Stored data entries
--- START ---
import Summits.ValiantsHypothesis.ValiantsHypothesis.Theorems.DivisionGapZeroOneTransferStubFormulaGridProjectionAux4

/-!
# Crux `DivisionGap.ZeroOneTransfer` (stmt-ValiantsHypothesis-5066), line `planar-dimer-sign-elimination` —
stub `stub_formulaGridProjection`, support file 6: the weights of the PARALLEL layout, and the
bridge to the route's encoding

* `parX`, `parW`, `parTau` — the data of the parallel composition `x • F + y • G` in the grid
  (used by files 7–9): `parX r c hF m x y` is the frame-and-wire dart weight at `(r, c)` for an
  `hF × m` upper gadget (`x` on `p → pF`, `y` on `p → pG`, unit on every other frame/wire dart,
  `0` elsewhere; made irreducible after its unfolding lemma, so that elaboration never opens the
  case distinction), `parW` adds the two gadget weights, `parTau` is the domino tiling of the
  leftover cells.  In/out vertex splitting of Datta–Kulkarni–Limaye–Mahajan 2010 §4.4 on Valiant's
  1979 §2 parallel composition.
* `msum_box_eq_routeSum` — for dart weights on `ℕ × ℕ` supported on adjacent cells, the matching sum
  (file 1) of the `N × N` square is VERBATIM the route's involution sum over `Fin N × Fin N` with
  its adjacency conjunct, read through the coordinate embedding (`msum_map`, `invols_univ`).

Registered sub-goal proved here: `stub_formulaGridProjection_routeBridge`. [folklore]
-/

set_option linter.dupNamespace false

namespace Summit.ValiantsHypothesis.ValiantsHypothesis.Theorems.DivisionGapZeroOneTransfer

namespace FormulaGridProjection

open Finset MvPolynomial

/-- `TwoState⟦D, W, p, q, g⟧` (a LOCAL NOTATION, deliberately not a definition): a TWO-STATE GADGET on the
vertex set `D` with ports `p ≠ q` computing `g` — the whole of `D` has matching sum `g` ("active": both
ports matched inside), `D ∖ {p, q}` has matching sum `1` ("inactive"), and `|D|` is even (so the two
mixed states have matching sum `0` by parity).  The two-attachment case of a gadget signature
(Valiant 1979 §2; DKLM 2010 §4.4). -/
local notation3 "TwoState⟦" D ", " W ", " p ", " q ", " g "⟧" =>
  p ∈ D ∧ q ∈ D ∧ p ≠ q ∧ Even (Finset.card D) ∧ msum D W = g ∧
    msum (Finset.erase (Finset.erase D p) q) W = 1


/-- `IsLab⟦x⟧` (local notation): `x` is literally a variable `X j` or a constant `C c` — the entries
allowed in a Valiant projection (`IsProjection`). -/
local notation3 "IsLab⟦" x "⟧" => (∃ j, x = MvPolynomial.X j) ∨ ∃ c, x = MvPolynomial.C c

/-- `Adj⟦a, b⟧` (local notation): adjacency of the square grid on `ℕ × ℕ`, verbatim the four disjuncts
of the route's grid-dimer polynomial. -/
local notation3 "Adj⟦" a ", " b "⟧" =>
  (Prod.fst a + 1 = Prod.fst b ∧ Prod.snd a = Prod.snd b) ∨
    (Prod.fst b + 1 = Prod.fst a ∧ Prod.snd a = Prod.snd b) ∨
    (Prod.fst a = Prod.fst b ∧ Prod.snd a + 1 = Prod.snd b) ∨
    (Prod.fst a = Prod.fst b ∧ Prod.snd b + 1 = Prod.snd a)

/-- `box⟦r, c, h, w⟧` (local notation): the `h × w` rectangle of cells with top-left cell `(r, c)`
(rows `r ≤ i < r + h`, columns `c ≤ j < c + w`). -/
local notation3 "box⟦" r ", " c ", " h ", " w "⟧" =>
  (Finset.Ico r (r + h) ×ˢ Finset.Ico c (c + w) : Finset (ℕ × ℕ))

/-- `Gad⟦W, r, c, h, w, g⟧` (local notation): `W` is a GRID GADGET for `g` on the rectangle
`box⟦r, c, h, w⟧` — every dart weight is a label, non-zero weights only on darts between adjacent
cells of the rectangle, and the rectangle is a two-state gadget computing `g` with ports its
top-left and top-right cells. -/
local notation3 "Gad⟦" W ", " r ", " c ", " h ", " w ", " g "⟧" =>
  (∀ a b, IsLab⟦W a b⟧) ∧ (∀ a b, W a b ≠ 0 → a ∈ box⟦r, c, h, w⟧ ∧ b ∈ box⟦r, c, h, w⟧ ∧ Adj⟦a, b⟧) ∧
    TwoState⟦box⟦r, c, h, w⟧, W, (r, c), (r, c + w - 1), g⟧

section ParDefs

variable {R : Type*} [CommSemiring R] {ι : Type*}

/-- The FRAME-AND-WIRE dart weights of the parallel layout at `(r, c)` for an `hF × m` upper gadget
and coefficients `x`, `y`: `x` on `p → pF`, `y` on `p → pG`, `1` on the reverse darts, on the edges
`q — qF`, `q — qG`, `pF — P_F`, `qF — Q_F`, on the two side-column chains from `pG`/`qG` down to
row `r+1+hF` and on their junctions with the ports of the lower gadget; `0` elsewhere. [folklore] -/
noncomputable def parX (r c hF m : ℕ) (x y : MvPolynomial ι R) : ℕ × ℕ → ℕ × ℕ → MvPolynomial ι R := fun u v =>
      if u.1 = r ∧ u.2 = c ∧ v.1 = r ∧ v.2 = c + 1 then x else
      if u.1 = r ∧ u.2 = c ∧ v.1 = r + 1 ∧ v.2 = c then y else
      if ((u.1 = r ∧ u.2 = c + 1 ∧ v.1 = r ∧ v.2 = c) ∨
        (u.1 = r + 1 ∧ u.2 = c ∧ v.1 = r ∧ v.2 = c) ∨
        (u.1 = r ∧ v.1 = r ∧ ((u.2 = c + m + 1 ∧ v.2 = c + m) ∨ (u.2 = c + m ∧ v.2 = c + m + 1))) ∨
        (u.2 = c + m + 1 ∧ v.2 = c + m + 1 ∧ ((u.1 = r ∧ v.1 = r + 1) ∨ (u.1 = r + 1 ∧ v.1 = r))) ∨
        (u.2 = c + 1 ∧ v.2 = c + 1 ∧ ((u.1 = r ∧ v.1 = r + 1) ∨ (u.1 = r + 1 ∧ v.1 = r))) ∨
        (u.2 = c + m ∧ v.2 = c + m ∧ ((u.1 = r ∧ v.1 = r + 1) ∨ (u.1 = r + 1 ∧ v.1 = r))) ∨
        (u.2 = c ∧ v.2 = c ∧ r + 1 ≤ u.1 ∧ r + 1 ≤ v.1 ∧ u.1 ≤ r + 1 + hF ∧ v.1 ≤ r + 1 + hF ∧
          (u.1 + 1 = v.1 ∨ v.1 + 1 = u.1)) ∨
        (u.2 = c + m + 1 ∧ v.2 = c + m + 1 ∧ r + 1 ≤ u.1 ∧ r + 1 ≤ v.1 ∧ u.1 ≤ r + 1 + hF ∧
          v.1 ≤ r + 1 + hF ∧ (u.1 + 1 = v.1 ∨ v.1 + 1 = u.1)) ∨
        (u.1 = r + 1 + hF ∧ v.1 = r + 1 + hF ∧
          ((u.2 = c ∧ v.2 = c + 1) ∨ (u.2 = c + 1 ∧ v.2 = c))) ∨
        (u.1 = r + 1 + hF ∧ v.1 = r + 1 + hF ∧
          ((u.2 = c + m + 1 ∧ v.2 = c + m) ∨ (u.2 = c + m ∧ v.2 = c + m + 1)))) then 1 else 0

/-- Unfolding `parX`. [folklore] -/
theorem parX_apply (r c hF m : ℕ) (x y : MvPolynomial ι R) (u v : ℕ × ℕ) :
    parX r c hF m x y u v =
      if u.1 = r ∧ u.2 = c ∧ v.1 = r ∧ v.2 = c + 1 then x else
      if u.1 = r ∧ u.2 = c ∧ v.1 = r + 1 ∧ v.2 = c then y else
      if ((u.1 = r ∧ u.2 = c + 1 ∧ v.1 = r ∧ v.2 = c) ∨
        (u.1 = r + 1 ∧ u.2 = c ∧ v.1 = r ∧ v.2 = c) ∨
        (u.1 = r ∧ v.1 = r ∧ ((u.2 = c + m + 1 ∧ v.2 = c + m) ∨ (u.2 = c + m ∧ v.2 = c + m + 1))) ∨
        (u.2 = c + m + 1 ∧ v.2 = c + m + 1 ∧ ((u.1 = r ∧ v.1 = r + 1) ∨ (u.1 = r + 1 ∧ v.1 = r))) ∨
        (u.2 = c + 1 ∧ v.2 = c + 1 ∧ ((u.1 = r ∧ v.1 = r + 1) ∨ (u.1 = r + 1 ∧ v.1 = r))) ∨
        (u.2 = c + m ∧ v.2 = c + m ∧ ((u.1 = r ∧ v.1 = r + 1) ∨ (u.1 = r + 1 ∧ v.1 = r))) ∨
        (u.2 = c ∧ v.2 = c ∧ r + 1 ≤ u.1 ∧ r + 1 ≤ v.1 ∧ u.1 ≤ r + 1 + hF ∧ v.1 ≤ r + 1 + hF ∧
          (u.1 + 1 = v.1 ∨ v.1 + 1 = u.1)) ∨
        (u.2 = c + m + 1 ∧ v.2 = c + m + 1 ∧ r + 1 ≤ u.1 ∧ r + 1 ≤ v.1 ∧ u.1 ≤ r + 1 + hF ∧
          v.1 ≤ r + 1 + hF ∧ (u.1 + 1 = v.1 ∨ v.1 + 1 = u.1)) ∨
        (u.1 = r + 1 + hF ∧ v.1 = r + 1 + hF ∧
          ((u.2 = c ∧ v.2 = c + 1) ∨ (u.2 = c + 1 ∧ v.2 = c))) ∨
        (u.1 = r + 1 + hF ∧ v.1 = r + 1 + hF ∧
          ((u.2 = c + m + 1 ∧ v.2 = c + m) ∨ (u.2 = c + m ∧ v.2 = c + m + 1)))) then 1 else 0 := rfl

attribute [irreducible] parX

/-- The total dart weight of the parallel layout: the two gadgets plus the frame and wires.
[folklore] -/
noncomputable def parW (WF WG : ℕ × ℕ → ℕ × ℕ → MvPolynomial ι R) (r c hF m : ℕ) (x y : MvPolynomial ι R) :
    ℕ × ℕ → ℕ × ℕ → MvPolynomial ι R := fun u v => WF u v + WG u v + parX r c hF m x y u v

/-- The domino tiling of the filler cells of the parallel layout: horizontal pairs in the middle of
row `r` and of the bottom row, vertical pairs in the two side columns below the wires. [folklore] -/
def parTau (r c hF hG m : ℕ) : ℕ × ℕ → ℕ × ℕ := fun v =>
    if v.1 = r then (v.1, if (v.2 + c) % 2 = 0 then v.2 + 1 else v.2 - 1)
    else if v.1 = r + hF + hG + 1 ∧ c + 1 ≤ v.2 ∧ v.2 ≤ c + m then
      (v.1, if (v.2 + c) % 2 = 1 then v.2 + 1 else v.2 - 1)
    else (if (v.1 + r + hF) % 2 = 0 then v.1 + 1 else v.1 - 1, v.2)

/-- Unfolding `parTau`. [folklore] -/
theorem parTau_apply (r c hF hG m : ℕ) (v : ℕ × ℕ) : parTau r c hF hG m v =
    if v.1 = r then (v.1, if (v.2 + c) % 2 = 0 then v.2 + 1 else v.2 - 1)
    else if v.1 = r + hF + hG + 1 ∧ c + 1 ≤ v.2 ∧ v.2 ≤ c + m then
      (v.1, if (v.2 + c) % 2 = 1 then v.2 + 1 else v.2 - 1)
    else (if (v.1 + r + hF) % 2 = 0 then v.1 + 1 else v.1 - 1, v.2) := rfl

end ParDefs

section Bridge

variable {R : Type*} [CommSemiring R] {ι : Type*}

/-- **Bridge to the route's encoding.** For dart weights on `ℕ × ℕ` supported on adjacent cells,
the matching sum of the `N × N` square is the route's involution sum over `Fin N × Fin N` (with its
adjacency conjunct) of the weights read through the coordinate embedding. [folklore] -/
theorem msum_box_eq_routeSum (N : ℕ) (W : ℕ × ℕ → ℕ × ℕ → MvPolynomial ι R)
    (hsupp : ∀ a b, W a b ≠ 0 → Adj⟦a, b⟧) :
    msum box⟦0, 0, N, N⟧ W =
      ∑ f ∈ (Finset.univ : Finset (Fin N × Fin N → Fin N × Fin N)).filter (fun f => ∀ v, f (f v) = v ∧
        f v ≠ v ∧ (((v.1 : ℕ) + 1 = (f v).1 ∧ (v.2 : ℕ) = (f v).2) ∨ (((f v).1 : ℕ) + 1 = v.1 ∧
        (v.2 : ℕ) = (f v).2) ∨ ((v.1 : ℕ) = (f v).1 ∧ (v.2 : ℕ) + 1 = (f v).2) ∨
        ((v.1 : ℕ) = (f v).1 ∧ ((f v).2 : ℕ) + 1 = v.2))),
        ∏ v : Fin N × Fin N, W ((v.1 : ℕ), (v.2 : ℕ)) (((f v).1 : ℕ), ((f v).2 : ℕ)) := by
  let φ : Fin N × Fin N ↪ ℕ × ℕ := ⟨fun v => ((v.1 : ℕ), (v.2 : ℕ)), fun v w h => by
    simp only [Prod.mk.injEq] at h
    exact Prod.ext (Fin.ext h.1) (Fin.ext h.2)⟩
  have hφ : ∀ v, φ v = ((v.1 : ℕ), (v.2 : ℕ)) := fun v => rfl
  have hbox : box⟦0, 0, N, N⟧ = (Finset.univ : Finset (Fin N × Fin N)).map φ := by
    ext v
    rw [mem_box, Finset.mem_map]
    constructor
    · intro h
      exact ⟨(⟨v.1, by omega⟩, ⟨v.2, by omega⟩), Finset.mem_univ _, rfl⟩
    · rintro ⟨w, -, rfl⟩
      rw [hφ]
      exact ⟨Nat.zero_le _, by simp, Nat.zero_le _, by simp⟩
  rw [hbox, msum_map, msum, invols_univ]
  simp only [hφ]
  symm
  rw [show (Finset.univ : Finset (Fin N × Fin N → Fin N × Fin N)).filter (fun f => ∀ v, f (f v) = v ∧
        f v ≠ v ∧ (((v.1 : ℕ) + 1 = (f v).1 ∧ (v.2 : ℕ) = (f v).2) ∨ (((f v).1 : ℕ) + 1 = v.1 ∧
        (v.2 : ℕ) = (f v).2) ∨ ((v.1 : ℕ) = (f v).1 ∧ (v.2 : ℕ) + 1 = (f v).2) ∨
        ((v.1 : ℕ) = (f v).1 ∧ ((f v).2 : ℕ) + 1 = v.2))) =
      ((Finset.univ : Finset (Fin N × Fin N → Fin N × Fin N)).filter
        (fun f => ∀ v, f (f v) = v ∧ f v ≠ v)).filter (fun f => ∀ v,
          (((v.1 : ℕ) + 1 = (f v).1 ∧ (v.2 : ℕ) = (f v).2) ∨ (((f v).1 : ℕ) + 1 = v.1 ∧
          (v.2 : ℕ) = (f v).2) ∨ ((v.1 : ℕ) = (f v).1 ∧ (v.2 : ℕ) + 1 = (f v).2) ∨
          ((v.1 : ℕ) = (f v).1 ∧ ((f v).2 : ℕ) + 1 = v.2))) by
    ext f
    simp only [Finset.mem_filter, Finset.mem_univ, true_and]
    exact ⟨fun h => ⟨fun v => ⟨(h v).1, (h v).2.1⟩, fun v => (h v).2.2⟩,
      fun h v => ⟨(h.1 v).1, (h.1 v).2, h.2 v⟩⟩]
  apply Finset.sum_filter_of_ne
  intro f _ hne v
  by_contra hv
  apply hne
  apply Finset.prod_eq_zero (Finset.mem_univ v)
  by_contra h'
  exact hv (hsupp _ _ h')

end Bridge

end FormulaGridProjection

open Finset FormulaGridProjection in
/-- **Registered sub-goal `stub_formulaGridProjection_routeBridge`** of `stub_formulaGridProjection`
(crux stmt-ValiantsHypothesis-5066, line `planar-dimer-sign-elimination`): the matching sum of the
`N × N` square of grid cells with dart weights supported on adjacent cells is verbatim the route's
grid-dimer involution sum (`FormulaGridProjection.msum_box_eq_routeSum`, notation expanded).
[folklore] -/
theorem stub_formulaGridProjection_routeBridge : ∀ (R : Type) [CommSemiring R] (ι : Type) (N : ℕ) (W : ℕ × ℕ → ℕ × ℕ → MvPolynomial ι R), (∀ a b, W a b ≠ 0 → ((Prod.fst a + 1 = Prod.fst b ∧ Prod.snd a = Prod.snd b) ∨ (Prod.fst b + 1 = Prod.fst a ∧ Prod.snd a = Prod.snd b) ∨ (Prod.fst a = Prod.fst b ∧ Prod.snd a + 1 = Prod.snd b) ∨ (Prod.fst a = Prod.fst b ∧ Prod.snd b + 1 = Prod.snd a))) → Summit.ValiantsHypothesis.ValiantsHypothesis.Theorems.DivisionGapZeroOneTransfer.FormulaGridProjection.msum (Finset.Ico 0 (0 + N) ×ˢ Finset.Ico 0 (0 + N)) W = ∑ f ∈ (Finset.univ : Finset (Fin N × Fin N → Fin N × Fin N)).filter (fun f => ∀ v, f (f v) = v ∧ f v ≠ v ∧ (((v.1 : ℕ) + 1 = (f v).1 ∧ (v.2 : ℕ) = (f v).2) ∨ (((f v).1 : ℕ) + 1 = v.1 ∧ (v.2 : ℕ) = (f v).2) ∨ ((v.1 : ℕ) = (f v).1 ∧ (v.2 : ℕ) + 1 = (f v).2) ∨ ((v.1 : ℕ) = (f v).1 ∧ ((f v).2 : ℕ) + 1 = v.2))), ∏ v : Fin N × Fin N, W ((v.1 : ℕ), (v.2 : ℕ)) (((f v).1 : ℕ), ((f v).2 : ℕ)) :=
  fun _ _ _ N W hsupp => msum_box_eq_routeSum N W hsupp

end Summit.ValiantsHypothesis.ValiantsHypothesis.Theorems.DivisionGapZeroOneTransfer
--- END ---
### TASK ITEM
Above are the records; print exactly the lines from the line with "end FormulaGridProjection" to the line with "(crux stmt-ValiantsHypothesis-5066, line", including both, and nothing else.

### SOLUTION TO THIS TASK
end FormulaGridProjection

open Finset FormulaGridProjection in
/-- **Registered sub-goal `stub_formulaGridProjection_routeBridge`** of `stub_formulaGridProjection`
(crux stmt-ValiantsHypothesis-5066, line `planar-dimer-sign-elimination`): the matching sum of the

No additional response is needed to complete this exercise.